What fine-tuning is
Fine-tuning is just more training — but on a small, curated dataset chosen to install a specific behavior, started from an already-pretrained model rather than from scratch. The model keeps everything it learned during pretraining and adjusts its weights to lean toward the new examples. Because the base model already understands language and the world, fine-tuning needs orders of magnitude less data and compute than pretraining — thousands of examples, not trillions of tokens.
Supervised fine-tuning and the dataset format
The most common form is supervised fine-tuning (SFT): train on explicit input → output pairs and have the model learn to produce the output given the input. For a chat assistant the dataset is a set of conversations — a prompt and the ideal response — and the model is trained to predict the response's tokens. Mechanically it is the same next-token objective as pretraining, but the loss is usually applied only to the response tokens, so the model learns to answer prompts rather than continue them.
A typical example looks like a structured record: a system instruction, a user message, and the target assistant reply. Hundreds to tens of thousands of these, written or curated by humans, are enough to convert a base model into something that reliably behaves like an assistant — which is exactly Stage 1 of the RLHF pipeline.
Instruction tuning vs task tuning
Two flavors are worth distinguishing. Instruction tuning uses a broad mix of many task types phrased as instructions, teaching the model the general skill of following instructions — this is the FLAN insight that turned zero-shot base models into helpful generalists. Task tuning narrows the dataset to one job — classify support tickets, extract fields from invoices, write in a house style — to squeeze maximum reliability on that one thing.

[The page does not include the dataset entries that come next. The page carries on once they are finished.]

/-! ## §2 The continuous-time comparison principle (the analytic engine of stub C; proved) -/

/-- **Comparison principle, continuous time** (registered helper `comparison_principle` of the line;
first-violation-time argument for a family of levels WITHOUT a CFL condition and WITHOUT attaining a
supremum over levels).  Let `n : ℝ → ℝ → ℝ` (time, level), `b : ℝ → ℝ`, a level set `L`, `0 ≤ K`,
`0 < δ₀`.  Assume (h0) `n 0 E ≤ b E` on `L`; (hlip) for `E ∈ L` and `0 ≤ r ≤ r′ ≤ t`,
`n r′ E ≤ n r E + K (r′ − r)`; (hdec) for `E ∈ L`, `0 ≤ u < r′ ≤ t` with `r′ − u ≤ δ₀`: if
`n r E′ ≤ b E′ + δ₀` for all `r ∈ [u,r′]`, `E′ ∈ L`, and `b E − δ₀ ≤ n r E` for all `r ∈ [u,r′]`, then
`n r′ E ≤ n u E`.  Then `n r E ≤ b E` for all `r ∈ [0,t]`, `E ∈ L`.  (Stub C instantiates it at fixed
`N` with `n r E := (levelCensus … r E).toReal` and the barrier `b(E) = β(N+1)e^{−αE}E^{−3/2}`.) -/
theorem comparison_principle :
    ∀ {n : ℝ → ℝ → ℝ} {b : ℝ → ℝ} {L : Set ℝ} {t K δ₀ : ℝ}, 0 ≤ K → 0 < δ₀ →
      (∀ E ∈ L, n 0 E ≤ b E) →
      (∀ E ∈ L, ∀ r r' : ℝ, 0 ≤ r → r ≤ r' → r' ≤ t → n r' E ≤ n r E + K * (r' - r)) →
      (∀ E ∈ L, ∀ u r' : ℝ, 0 ≤ u → u < r' → r' ≤ t → r' - u ≤ δ₀ →
        (∀ r ∈ Set.Icc u r', ∀ E' ∈ L, n r E' ≤ b E' + δ₀) →
        (∀ r ∈ Set.Icc u r', b E - δ₀ ≤ n r E) →
        n r' E ≤ n u E) →
      ∀ r ∈ Set.Icc 0 t, ∀ E ∈ L, n r E ≤ b E := by
  intro n b L t K δ₀ hK hδ₀ h0 hlip hdec
  by_contra hcon
  push Not at hcon
  -- the set of violation times and its infimum
  set V : Set ℝ := {r | r ∈ Set.Icc 0 t ∧ ∃ E ∈ L, b E < n r E} with hV
  obtain ⟨r₀, hr₀, E₀', hE₀', hviol₀⟩ := hcon
  have hVne : V.Nonempty := ⟨r₀, hr₀, E₀', hE₀', hviol₀⟩
  have hVbdd : BddBelow V := ⟨0, fun r hr => hr.1.1⟩
  set s₀ : ℝ := sInf V with hs₀
  have hs₀_le : ∀ r ∈ V, s₀ ≤ r := fun r hr => csInf_le hVbdd hr
  have hs₀_nonneg : 0 ≤ s₀ := le_csInf hVne fun r hr => hr.1.1
  have hs₀_le_t : s₀ ≤ t := (hs₀_le r₀ ⟨hr₀, E₀', hE₀', hviol₀⟩).trans hr₀.2
  -- (A) no violation strictly before `s₀`
  have hbefore : ∀ r, 0 ≤ r → r < s₀ → ∀ E ∈ L, n r E ≤ b E := by
    intro r hr0 hrs E hE
    by_contra h
    push Not at h
    have hrV : r ∈ V := ⟨⟨hr0, le_of_lt (lt_of_lt_of_le hrs hs₀_le_t)⟩, E, hE, h⟩
    exact absurd (hs₀_le r hrV) (not_le.2 hrs)
  -- (B) no violation at `s₀` itself (upward Lipschitz from times just before `s₀`, or `h0` if `s₀ = 0`)
  have hat : ∀ E ∈ L, n s₀ E ≤ b E := by
    intro E hE
    rcases eq_or_lt_of_le hs₀_nonneg with h0eq | hpos
    · rw [← h0eq]; exact h0 E hE
    · -- for every small `η > 0`: `n s₀ E ≤ n (s₀ - η) E + K η ≤ b E + K η`
      apply le_of_forall_pos_lt_add
      intro ε hε
      obtain ⟨η, hη, hηs, hηε⟩ : ∃ η : ℝ, 0 < η ∧ η ≤ s₀ ∧ K * η < ε := by
        refine ⟨min s₀ (ε / (K + 1)), lt_min hpos (by positivity), min_le_left _ _, ?_⟩
        have h1 : min s₀ (ε / (K + 1)) ≤ ε / (K + 1) := min_le_right _ _
        have h2 : K * (ε / (K + 1)) < ε := by
          rw [mul_div_assoc']
          rw [div_lt_iff₀ (by positivity)]
          nlinarith
        exact lt_of_le_of_lt (mul_le_mul_of_nonneg_left h1 hK) h2
      have h1 := hlip E hE (s₀ - η) s₀ (by linarith) (by linarith) hs₀_le_t
      have h2 := hbefore (s₀ - η) (by linarith) (by linarith) E hE
      calc n s₀ E ≤ n (s₀ - η) E + K * (s₀ - (s₀ - η)) := h1
        _ = n (s₀ - η) E + K * η := by ring
        _ < b E + ε := by linarith
  -- (C) a violation shortly after `s₀`
  obtain ⟨η, hη, hηδ, hKη⟩ : ∃ η : ℝ, 0 < η ∧ η ≤ δ₀ ∧ K * η ≤ δ₀ := by
    refine ⟨min δ₀ (δ₀ / (K + 1)), lt_min hδ₀ (by positivity), min_le_left _ _, ?_⟩
    have h1 : min δ₀ (δ₀ / (K + 1)) ≤ δ₀ / (K + 1) := min_le_right _ _
    have h2 : K * (δ₀ / (K + 1)) ≤ δ₀ := by
      rw [mul_div_assoc', div_le_iff₀ (by positivity)]
      nlinarith
    exact (mul_le_mul_of_nonneg_left h1 hK).trans h2
  obtain ⟨r', hr'V, hr'lt⟩ : ∃ r' ∈ V, r' < s₀ + η := by
    have := exists_lt_of_csInf_lt hVne (show sInf V < s₀ + η by linarith)
    obtain ⟨r', hr'V, hlt⟩ := this
    exact ⟨r', hr'V, hlt⟩
  obtain ⟨hr't, E, hE, hviol⟩ := hr'V
  have hs₀r' : s₀ ≤ r' := hs₀_le r' ⟨hr't, E, hE, hviol⟩
  -- `r'` is not `s₀` (no violation at `s₀`), hence strictly later
  have hlt : s₀ < r' := by
    rcases eq_or_lt_of_le hs₀r' with h | h
    · exact absurd (h ▸ hat E hE) (not_le.2 hviol)
    · exact h
  -- premises of the conditional decrease on the window `(s₀, r']`
  have hwin_above : ∀ r ∈ Set.Icc s₀ r', ∀ E' ∈ L, n r E' ≤ b E' + δ₀ := by
    intro r hr E' hE'
    have h1 := hlip E' hE' s₀ r hs₀_nonneg hr.1 (hr.2.trans hr't.2)
    have h2 := hat E' hE'
    have h3 : K * (r - s₀) ≤ K * η := mul_le_mul_of_nonneg_left (by linarith [hr.2]) hK
    linarith
  have hwin_below : ∀ r ∈ Set.Icc s₀ r', b E - δ₀ ≤ n r E := by
    intro r hr
    have h1 := hlip E hE r r' (hs₀_nonneg.trans hr.1) hr.2 hr't.2
    have h3 : K * (r' - r) ≤ K * η := mul_le_mul_of_nonneg_left (by linarith [hr.1]) hK
    linarith
  have hdec' := hdec E hE s₀ r' hs₀_nonneg hlt hr't.2 (by linarith) hwin_above hwin_below
  -- contradiction: `b E < n r' E ≤ n s₀ E ≤ b E`
  exact absurd (hdec'.trans (hat E hE)) (not_le.2 hviol)
import Summits.NavierStokesRegularity.NavierStokesRegularity.Theorems.FilamentSkeletonRssSkeletonJ1RFrameDefs
import Summits.NavierStokesRegularity.NavierStokesRegularity.Theorems.FilamentSkeletonRssSkeletonJ1RSlipTools

/-!
# Route `FilamentSkeletonRss` · crux `SkeletonJ1R` (stmt-NavierStokesRegularity-23610) · stub D `FlatOutputL` — FINE-CLASS TOOLS and the
# FAR-SLIP POSITIVITY (the true slip of a fine skeleton does not vanish off the crux ball)

Consequences of the frame vocabulary of `…SkeletonJ1RFrameDefs` (lead `ns-fsr-lead-23610`, p711824) used by the bookkeeping stub D of the
registered line `streamline_kantorovich_R` (and of the shelf line `lia_switchoff_degree_R`):
* §1 the DRIFT part of the true slip, `⟪½X τ − α e₃ × X τ, X′ τ⟫`, along a unit-speed curve with tangent oscillation `≤ ε`:
  `(½(1 − ε²/2) − |α|ε)|τ| − (½ + |α|)‖X 0‖ ≤ |drift|` (`abs_drift_ge`) — the chord projects on the tangent, the rotation sees only the
  `ε|τ|`-defect of the chord and the waist offset;
* §2 what `FineClass` + the reference's datum tilt / separation (either frame currency, `Admissible*` or `Sliced*`) give pointwise: datum tilt `‖X_j′ − t_j‖ ≤ 3Rb/8` (`fine_tilt`), tangent oscillation `≤ 3Rb/4`,
  curvature `‖X_j″‖ ≤ Rb/√Γ`, separation `(ρ/2 − 2Rb)√Γ`, waist norm `‖X_j 0‖ ≤ ‖x_j 0‖ + Rb√Γ`;
* §3 FAR-SLIP: if `|⟪bsField(X_jτ), X_j′τ⟫| ≤ B` for all `τ`, `ε ≤ 1`, `|α|ε ≤ 1/8` and the ball radius `ℓ` exceeds
  `‖X_j 0‖ + 8((½ + |α|)‖X_j 0‖ + B)`, then the TRUE slip `⟪trueField(X_jτ), X_j′τ⟫ ≠ 0` wherever `‖X_j τ‖ > ℓ` (`trueSlip_ne_zero_of_far`).
HONEST FRAMING: MODEL rung, ∃-side bookkeeping tools about a HYPOTHETICAL filament-type blow-up skeleton; nothing here bears on Navier–Stokes
regularity, which is NOT proved; 23610 stays OPEN. [folklore]
-/

-- `dupNamespace` off: the module name repeats `NavierStokesRegularity` by the tree's `Summits/<S>/<S>/Theorems` layout (same as every sibling file).
set_option linter.dupNamespace false

noncomputable section

namespace Summit.NavierStokesRegularity.NavierStokesRegularity.Theorems.SkeletonJ1RFlatOutput

open MeasureTheory Filter Topology
open Literature.Analysis.FluidPDE Literature.Analysis.FluidPDE.Tao2016
open Summit.NavierStokesRegularity.NavierStokesRegularity.Theorems.SkeletonJ1RFrame
open Summit.NavierStokesRegularity.NavierStokesRegularity.Theorems.SkeletonJ1RSlipTools
open scoped RealInnerProductSpace InnerProductSpace BigOperators

/-! ## §1 The drift part of the true slip along a near-straight curve -/

/-- `|⟪e₃ × v, T⟫| ≤ ‖v‖` for a unit vector `T`. [folklore] -/
private theorem abs_inner_e3_cross_le (v T : EuclideanSpace ℝ (Fin 3)) (hT : ‖T‖ = 1) :
    |⟪cross (EuclideanSpace.single 2 1) v, T⟫| ≤ ‖v‖ := by
  have h1 := abs_real_inner_le_norm (cross (EuclideanSpace.single 2 1) v) T
  have he : ‖(EuclideanSpace.single (2 : Fin 3) (1 : ℝ))‖ = 1 := by simp
  have h2 : ‖cross (EuclideanSpace.single 2 1) v‖ ≤ ‖v‖ := by
    rw [norm_cross, he, one_mul]
    exact mul_le_of_le_one_right (norm_nonneg _) (Real.sin_le_one _)
  rw [hT, mul_one] at h1
  exact h1.trans h2

/-- The rotation does not see the tangential part: `⟪e₃ × (a • T + R), T⟫ = ⟪e₃ × R, T⟫`. [folklore] -/
private theorem inner_e3_cross_smul_add (a : ℝ) (T R : EuclideanSpace ℝ (Fin 3)) :
    ⟪cross (EuclideanSpace.single 2 1) (a • T + R), T⟫ = ⟪cross (EuclideanSpace.single 2 1) R, T⟫ := by
  rw [cross_add_right, cross_smul_right, inner_add_left, inner_smul_left, inner_cross_self_right]
  simp

/-- **Drift lower bound.**  Along a `C¹` unit-speed curve with tangent oscillation `‖X′u − X′v‖ ≤ ε`, the drift part of the true slip obeys
`(½(1 − ε²/2) − |α|ε)·|τ| − (½ + |α|)‖X 0‖ ≤ |⟪½X τ − α e₃ × X τ, X′ τ⟫|`. [folklore] -/
theorem abs_drift_ge {X : ℝ → EuclideanSpace ℝ (Fin 3)} (hX : ContDiff ℝ 1 X) (hunit : ∀ s, ‖deriv X s‖ = 1) {ε : ℝ}
    (hosc : ∀ u v, ‖deriv X u - deriv X v‖ ≤ ε) (α τ : ℝ) :
    (1 / 2 * (1 - ε ^ 2 / 2) - |α| * ε) * |τ| - (1 / 2 + |α|) * ‖X 0‖ ≤
      |⟪(1/2:ℝ) • X τ - α • cross (EuclideanSpace.single 2 1) (X τ), deriv X τ⟫| := by
  set T := deriv X τ with hT
  have hT1 : ‖T‖ = 1 := hunit τ
  -- decomposition X τ = X 0 + (τ • T + R) with ‖R‖ ≤ ε |τ|
  set R := X τ - X 0 - τ • T with hR
  have hRle : ‖R‖ ≤ ε * |τ| := by
    have := norm_chord_sub_smul_deriv_le_of_osc hX hosc τ 0 τ
    rw [sub_zero, ← hT] at this
    exact this
  have hXτ : X τ = X 0 + (τ • T + R) := by rw [hR]; abel
  -- the four pieces
  have h0 : |⟪X 0, T⟫| ≤ ‖X 0‖ := by simpa [hT1] using abs_real_inner_le_norm (X 0) T
  have h1 : |⟪cross (EuclideanSpace.single 2 1) (X 0), T⟫| ≤ ‖X 0‖ := abs_inner_e3_cross_le _ _ hT1
  have h2 : |⟪cross (EuclideanSpace.single 2 1) (τ • T + R), T⟫| ≤ ε * |τ| := by
    rw [inner_e3_cross_smul_add]
    exact (abs_inner_e3_cross_le R T hT1).trans hRle
  -- the chord projects on the tangent with the sign of τ
  have h3 : (1 - ε ^ 2 / 2) * |τ| ≤ |⟪τ • T + R, T⟫| := by
    have hchord : τ • T + R = X τ - X 0 := by rw [hR]; abel
    rw [hchord]
    rcases le_or_gt 0 τ with hτ | hτ
    · have := inner_chord_deriv_ge_of_osc hX hunit hosc hτ τ
      rw [sub_zero] at this
      rw [abs_of_nonneg hτ]
      exact this.trans (le_abs_self _)
    · have := inner_chord_deriv_ge_of_osc hX hunit hosc hτ.le τ
      rw [zero_sub, ← hT] at this
      rw [abs_of_neg hτ]
      have h' : ⟪X 0 - X τ, T⟫ = -⟪X τ - X 0, T⟫ := by rw [← inner_neg_left]; congr 1; abel
      rw [h'] at this
      exact this.trans (neg_le_abs _)
  -- assemble
  have hexp : ⟪(1/2:ℝ) • X τ - α • cross (EuclideanSpace.single 2 1) (X τ), T⟫ =
      1/2 * ⟪X 0, T⟫ + 1/2 * ⟪τ • T + R, T⟫ - α * ⟪cross (EuclideanSpace.single 2 1) (X 0), T⟫ -
        α * ⟪cross (EuclideanSpace.single 2 1) (τ • T + R), T⟫ := by
    rw [hXτ]
    simp only [inner_sub_left, inner_add_left, real_inner_smul_left, cross_add_right]
    ring
  rw [hexp]
  have hα := abs_nonneg α
  have hε : 0 ≤ ε := le_trans (norm_nonneg _) (hosc 0 0)
  -- |a + b - c - d| ≥ |b|/… : use |x| ≥ x and |x| ≥ -x on the main term
  have key : 1/2 * |⟪τ • T + R, T⟫| - (1/2 * ‖X 0‖ + |α| * ‖X 0‖ + |α| * (ε * |τ|)) ≤
      |1/2 * ⟪X 0, T⟫ + 1/2 * ⟪τ • T + R, T⟫ - α * ⟪cross (EuclideanSpace.single 2 1) (X 0), T⟫ -
        α * ⟪cross (EuclideanSpace.single 2 1) (τ • T + R), T⟫| := by
    have e1 : |α * ⟪cross (EuclideanSpace.single 2 1) (X 0), T⟫| ≤ |α| * ‖X 0‖ := by
      rw [abs_mul]; exact mul_le_mul_of_nonneg_left h1 hα
    have e2 : |α * ⟪cross (EuclideanSpace.single 2 1) (τ • T + R), T⟫| ≤ |α| * (ε * |τ|) := by
      rw [abs_mul]; exact mul_le_mul_of_nonneg_left h2 hα
    have e0 : |1/2 * ⟪X 0, T⟫| ≤ 1/2 * ‖X 0‖ := by
      rw [abs_mul, abs_of_pos (by norm_num : (0:ℝ) < 1/2)]; exact mul_le_mul_of_nonneg_left h0 (by norm_num)
    have emain : |1/2 * ⟪τ • T + R, T⟫| = 1/2 * |⟪τ • T + R, T⟫| := by
      rw [abs_mul, abs_of_pos (by norm_num : (0:ℝ) < 1/2)]
    -- reverse triangle inequality
    have tri := abs_sub_abs_le_abs_sub (1/2 * ⟪τ • T + R, T⟫)
      (-(1/2 * ⟪X 0, T⟫) + α * ⟪cross (EuclideanSpace.single 2 1) (X 0), T⟫ +
        α * ⟪cross (EuclideanSpace.single 2 1) (τ • T + R), T⟫)
    have tri2 : |-(1/2 * ⟪X 0, T⟫) + α * ⟪cross (EuclideanSpace.single 2 1) (X 0), T⟫ +
        α * ⟪cross (EuclideanSpace.single 2 1) (τ • T + R), T⟫| ≤
        1/2 * ‖X 0‖ + |α| * ‖X 0‖ + |α| * (ε * |τ|) := by
      refine (abs_add_three _ _ _).trans ?_
      rw [abs_neg]
      linarith
    have hrw : 1/2 * ⟪τ • T + R, T⟫ - (-(1/2 * ⟪X 0, T⟫) + α * ⟪cross (EuclideanSpace.single 2 1) (X 0), T⟫ +
        α * ⟪cross (EuclideanSpace.single 2 1) (τ • T + R), T⟫) =
        1/2 * ⟪X 0, T⟫ + 1/2 * ⟪τ • T + R, T⟫ - α * ⟪cross (EuclideanSpace.single 2 1) (X 0), T⟫ -
        α * ⟪cross (EuclideanSpace.single 2 1) (τ • T + R), T⟫ := by ring
    rw [hrw, emain] at tri
    linarith
  nlinarith [key, h3, mul_nonneg hα hε, abs_nonneg τ, norm_nonneg (X 0)]

/-! ## §2 Pointwise consequences of the fine class in an admissible frame -/

/-- `iteratedDeriv 2 f = deriv (deriv f)`. [folklore] -/
private theorem iteratedDeriv_two_eq' (f : ℝ → EuclideanSpace ℝ (Fin 3)) : iteratedDeriv 2 f = deriv (deriv f) := by
  rw [iteratedDeriv_succ, iteratedDeriv_one]

/-- Datum tilt of a fine skeleton: `‖X_j′ τ − t_j‖ ≤ 3Rb/8` (fine tilt `Rb/4` against the reference + reference tilt `Rb/8`). [folklore] -/
theorem fine_tilt {N : ℕ} {Γ δ Λ Rb : ℝ} {γ : Fin N → ℝ} {α : ℝ} {t : Fin N → EuclideanSpace ℝ (Fin 3)}
    {x X : Fin N → ℝ → EuclideanSpace ℝ (Fin 3)} (hfine : FineClass Γ δ Λ Rb γ α x X) (hreft : ∀ j τ, ‖deriv (x j) τ - t j‖ ≤ Rb / 8)
    (j : Fin N) (τ : ℝ) : ‖deriv (X j) τ - t j‖ ≤ 3 * Rb / 8 := by
  obtain ⟨σ, -, hσ⟩ := (hfine j).1 τ
  have h2 := hreft j σ
  calc ‖deriv (X j) τ - t j‖ = ‖(deriv (X j) τ - deriv (x j) σ) + (deriv (x j) σ - t j)‖ := by congr 1; abel
    _ ≤ ‖deriv (X j) τ - deriv (x j) σ‖ + ‖deriv (x j) σ - t j‖ := norm_add_le _ _
    _ ≤ Rb / 4 + Rb / 8 := add_le_add hσ h2
    _ = 3 * Rb / 8 := by ring

/-- Tangent oscillation of a fine skeleton: `‖X_j′ u − X_j′ v‖ ≤ 3Rb/4`. [folklore] -/
theorem fine_osc {N : ℕ} {Γ δ Λ Rb : ℝ} {γ : Fin N → ℝ} {α : ℝ} {t : Fin N → EuclideanSpace ℝ (Fin 3)}
    {x X : Fin N → ℝ → EuclideanSpace ℝ (Fin 3)} (hfine : FineClass Γ δ Λ Rb γ α x X) (hreft : ∀ j τ, ‖deriv (x j) τ - t j‖ ≤ Rb / 8)
    (j : Fin N) (u v : ℝ) : ‖deriv (X j) u - deriv (X j) v‖ ≤ 3 * Rb / 4 := by
  calc ‖deriv (X j) u - deriv (X j) v‖ = ‖(deriv (X j) u - t j) - (deriv (X j) v - t j)‖ := by congr 1; abel
    _ ≤ ‖deriv (X j) u - t j‖ + ‖deriv (X j) v - t j‖ := norm_sub_le _ _
    _ ≤ 3 * Rb / 8 + 3 * Rb / 8 := add_le_add (fine_tilt hfine hreft j u) (fine_tilt hfine hreft j v)
    _ = 3 * Rb / 4 := by ring

/-- Curvature of a fine skeleton on the outer scale: `‖X_j″ s‖ ≤ Rb/√Γ` (`0 < Γ`). [folklore] -/
theorem fine_curv {N : ℕ} {Γ δ Λ Rb : ℝ} {γ : Fin N → ℝ} {α : ℝ} {x X : Fin N → ℝ → EuclideanSpace ℝ (Fin 3)}
    (hfine : FineClass Γ δ Λ Rb γ α x X) (hΓ : 0 < Γ) (j : Fin N) (s : ℝ) :
    ‖deriv (deriv (X j)) s‖ ≤ Rb / Real.sqrt Γ := by
  have h := (hfine j).2.2.1 s
  rw [iteratedDeriv_two_eq'] at h
  rwa [le_div_iff₀ (Real.sqrt_pos.2 hΓ)]

/-- Separation of a fine skeleton: `(ρ/2 − 2Rb)√Γ ≤ ‖X_j τ − X_k σ‖` for `j ≠ k`. [folklore] -/
theorem fine_sep {N : ℕ} {Γ δ Λ Rb ρ : ℝ} {γ : Fin N → ℝ} {α : ℝ}
    {x X : Fin N → ℝ → EuclideanSpace ℝ (Fin 3)} (hfine : FineClass Γ δ Λ Rb γ α x X)
    (hrefsep : ∀ j k, j ≠ k → ∀ τ σ, ρ / 2 * Real.sqrt Γ ≤ ‖x j τ - x k σ‖)
    {j k : Fin N} (hjk : j ≠ k) (τ σ : ℝ) : (ρ / 2 - 2 * Rb) * Real.sqrt Γ ≤ ‖X j τ - X k σ‖ := by
  obtain ⟨τ', hτ', -⟩ := (hfine j).1 τ
  obtain ⟨σ', hσ', -⟩ := (hfine k).1 σ
  have hsep := hrefsep j k hjk τ' σ'
  have : ‖x j τ' - x k σ'‖ ≤ ‖X j τ - x j τ'‖ + ‖X j τ - X k σ‖ + ‖X k σ - x k σ'‖ := by
    calc ‖x j τ' - x k σ'‖ = ‖-(X j τ - x j τ') + (X j τ - X k σ) + (X k σ - x k σ')‖ := by congr 1; abel
      _ ≤ ‖-(X j τ - x j τ')‖ + ‖X j τ - X k σ‖ + ‖X k σ - x k σ'‖ := norm_add₃_le
      _ = _ := by rw [norm_neg]
  linarith

/-- Waist norm of a fine skeleton: `‖X_j 0‖ ≤ ‖x_j 0‖ + Rb√Γ`. [folklore] -/
theorem fine_waist_norm {N : ℕ} {Γ δ Λ Rb : ℝ} {γ : Fin N → ℝ} {α : ℝ} {x X : Fin N → ℝ → EuclideanSpace ℝ (Fin 3)}
    (hfine : FineClass Γ δ Λ Rb γ α x X) (j : Fin N) : ‖X j 0‖ ≤ ‖x j 0‖ + Rb * Real.sqrt Γ := by
  have h := (hfine j).2.1
  have : ‖X j 0‖ ≤ ‖X j 0 - x j 0‖ + ‖x j 0‖ := by
    calc ‖X j 0‖ = ‖(X j 0 - x j 0) + x j 0‖ := by congr 1; abel
      _ ≤ _ := norm_add_le _ _
  linarith

/-- Unit speed is `1`-Lipschitz: `‖X u − X t‖ ≤ |u − t|`. [folklore] -/
theorem norm_sub_le_of_unit {X : ℝ → EuclideanSpace ℝ (Fin 3)} (hX : ContDiff ℝ 1 X) (hunit : ∀ s, ‖deriv X s‖ = 1) (u t : ℝ) :
    ‖X u - X t‖ ≤ |u - t| := by
  have hd : Differentiable ℝ X := hX.differentiable one_ne_zero
  have := Convex.norm_image_sub_le_of_norm_deriv_le (s := Set.univ) (fun x _ => hd x)
    (fun x _ => (hunit x).le) convex_univ (Set.mem_univ t) (Set.mem_univ u)
  rw [← Real.norm_eq_abs]; simpa using this

/-! ## §3 Far-slip positivity -/

/-- **The true slip does not vanish off the crux ball.**  Let `X_j` be `C¹`, unit speed, with tangent oscillation `≤ ε ≤ 1`, `|α|ε ≤ 1/8`, and let
the tangential Biot–Savart part be bounded, `|⟪bsField(X_jτ), X_j′τ⟫| ≤ B` for all `τ`.  If the ball radius satisfies
`‖X_j 0‖ + 8((½ + |α|)‖X_j 0‖ + B) < ℓ`, then `⟪trueField Γ γ α X (X_j τ), X_j′ τ⟫ ≠ 0` whenever `ℓ < ‖X_j τ‖`. [folklore] -/
theorem trueSlip_ne_zero_of_far {N : ℕ} {Γ : ℝ} {γ : Fin N → ℝ} {α : ℝ} {X : Fin N → ℝ → EuclideanSpace ℝ (Fin 3)} {j : Fin N}
    (hX : ContDiff ℝ 1 (X j)) (hunit : ∀ s, ‖deriv (X j) s‖ = 1) {ε B ℓ : ℝ} (hosc : ∀ u v, ‖deriv (X j) u - deriv (X j) v‖ ≤ ε)
    (hε1 : ε ≤ 1) (hαε : |α| * ε ≤ 1 / 8) (hB : ∀ τ, |⟪bsField Γ γ X (X j τ), deriv (X j) τ⟫| ≤ B)
    (hℓ : ‖X j 0‖ + 8 * ((1 / 2 + |α|) * ‖X j 0‖ + B) < ℓ) {τ : ℝ} (hτ : ℓ < ‖X j τ‖) :
    ⟪trueField Γ γ α X (X j τ), deriv (X j) τ⟫ ≠ 0 := by
  have hε : 0 ≤ ε := le_trans (norm_nonneg _) (hosc 0 0)
  -- |τ| is large
  have hτabs : ℓ - ‖X j 0‖ < |τ| := by
    have h1 := norm_sub_le_of_unit hX hunit τ 0
    rw [sub_zero] at h1
    have h2 : ‖X j τ‖ ≤ ‖X j τ - X j 0‖ + ‖X j 0‖ := by
      calc ‖X j τ‖ = ‖(X j τ - X j 0) + X j 0‖ := by congr 1; abel
        _ ≤ _ := norm_add_le _ _
    linarith
  -- the drift dominates
  have hdrift := abs_drift_ge hX hunit hosc α τ
  have hcoef : 1 / 8 ≤ 1 / 2 * (1 - ε ^ 2 / 2) - |α| * ε := by nlinarith [hε, hε1, hαε]
  have hdrift' : 1 / 8 * |τ| - (1 / 2 + |α|) * ‖X j 0‖ ≤
      |⟪(1/2:ℝ) • X j τ - α • cross (EuclideanSpace.single 2 1) (X j τ), deriv (X j) τ⟫| :=
    le_trans (by nlinarith [abs_nonneg τ]) hdrift
  -- the true slip = Biot–Savart part + drift
  have hsplit : ⟪trueField Γ γ α X (X j τ), deriv (X j) τ⟫ = ⟪bsField Γ γ X (X j τ), deriv (X j) τ⟫ +
      ⟪(1/2:ℝ) • X j τ - α • cross (EuclideanSpace.single 2 1) (X j τ), deriv (X j) τ⟫ := by
    unfold trueField; rw [← inner_add_left]; congr 1; abel
  intro hzero
  rw [hsplit] at hzero
  have hb := hB τ
  have : |⟪(1/2:ℝ) • X j τ - α • cross (EuclideanSpace.single 2 1) (X j τ), deriv (X j) τ⟫| ≤ B := by
    have : ⟪(1/2:ℝ) • X j τ - α • cross (EuclideanSpace.single 2 1) (X j τ), deriv (X j) τ⟫ =
        -⟪bsField Γ γ X (X j τ), deriv (X j) τ⟫ := by linarith
    rw [this, abs_neg]; exact hb
  have hα : 0 ≤ 1 / 2 + |α| := by positivity
  nlinarith [this, hdrift', hτabs, hℓ, mul_nonneg hα (norm_nonneg (X j 0))]

end Summit.NavierStokesRegularity.NavierStokesRegularity.Theorems.SkeletonJ1RFlatOutput

end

When to fine-tune — and when not to
Fine-tuning earns its keep when you need a consistent behavior or formatthat prompting can't reliably enforce, when you want to bake in a tone or domain so you can use a smaller, cheaper model, or when your prompt has grown into a wall of examples you'd rather move into the weights. It is the wrong tool for knowledge that changes — for that, retrieval ( RAG) is better, because you can update a document store instantly without retraining.
A useful ladder: try prompting first, then few-shot examples, then retrieval, and reach for fine-tuning when those plateau. Fine-tuning changes how the model behaves; retrieval changes what it knows at answer time. Confusing the two is the most common mistake.
The failure modes
Fine-tuning is sharp and can cut you. Catastrophic forgetting: train too hard on a narrow dataset and the model degrades at everything else. Overfitting: with too few or too repetitive examples, the model memorizes surface patterns rather than the intended behavior and generalizes poorly. And a subtle one — fine-tuning on model-generated data can amplify the base model's quirks rather than correct them. Small, clean, diverse datasets and conservative training beat large messy ones.
Full fine-tuning also produces a whole new copy of the model to store and serve, which is expensive at scale. That cost is exactly what parameter-efficient methods solve — see the LoRA / PEFT explainer, which trains a tiny set of adapter weights instead of all of them and is how most fine-tuning is done in practice today.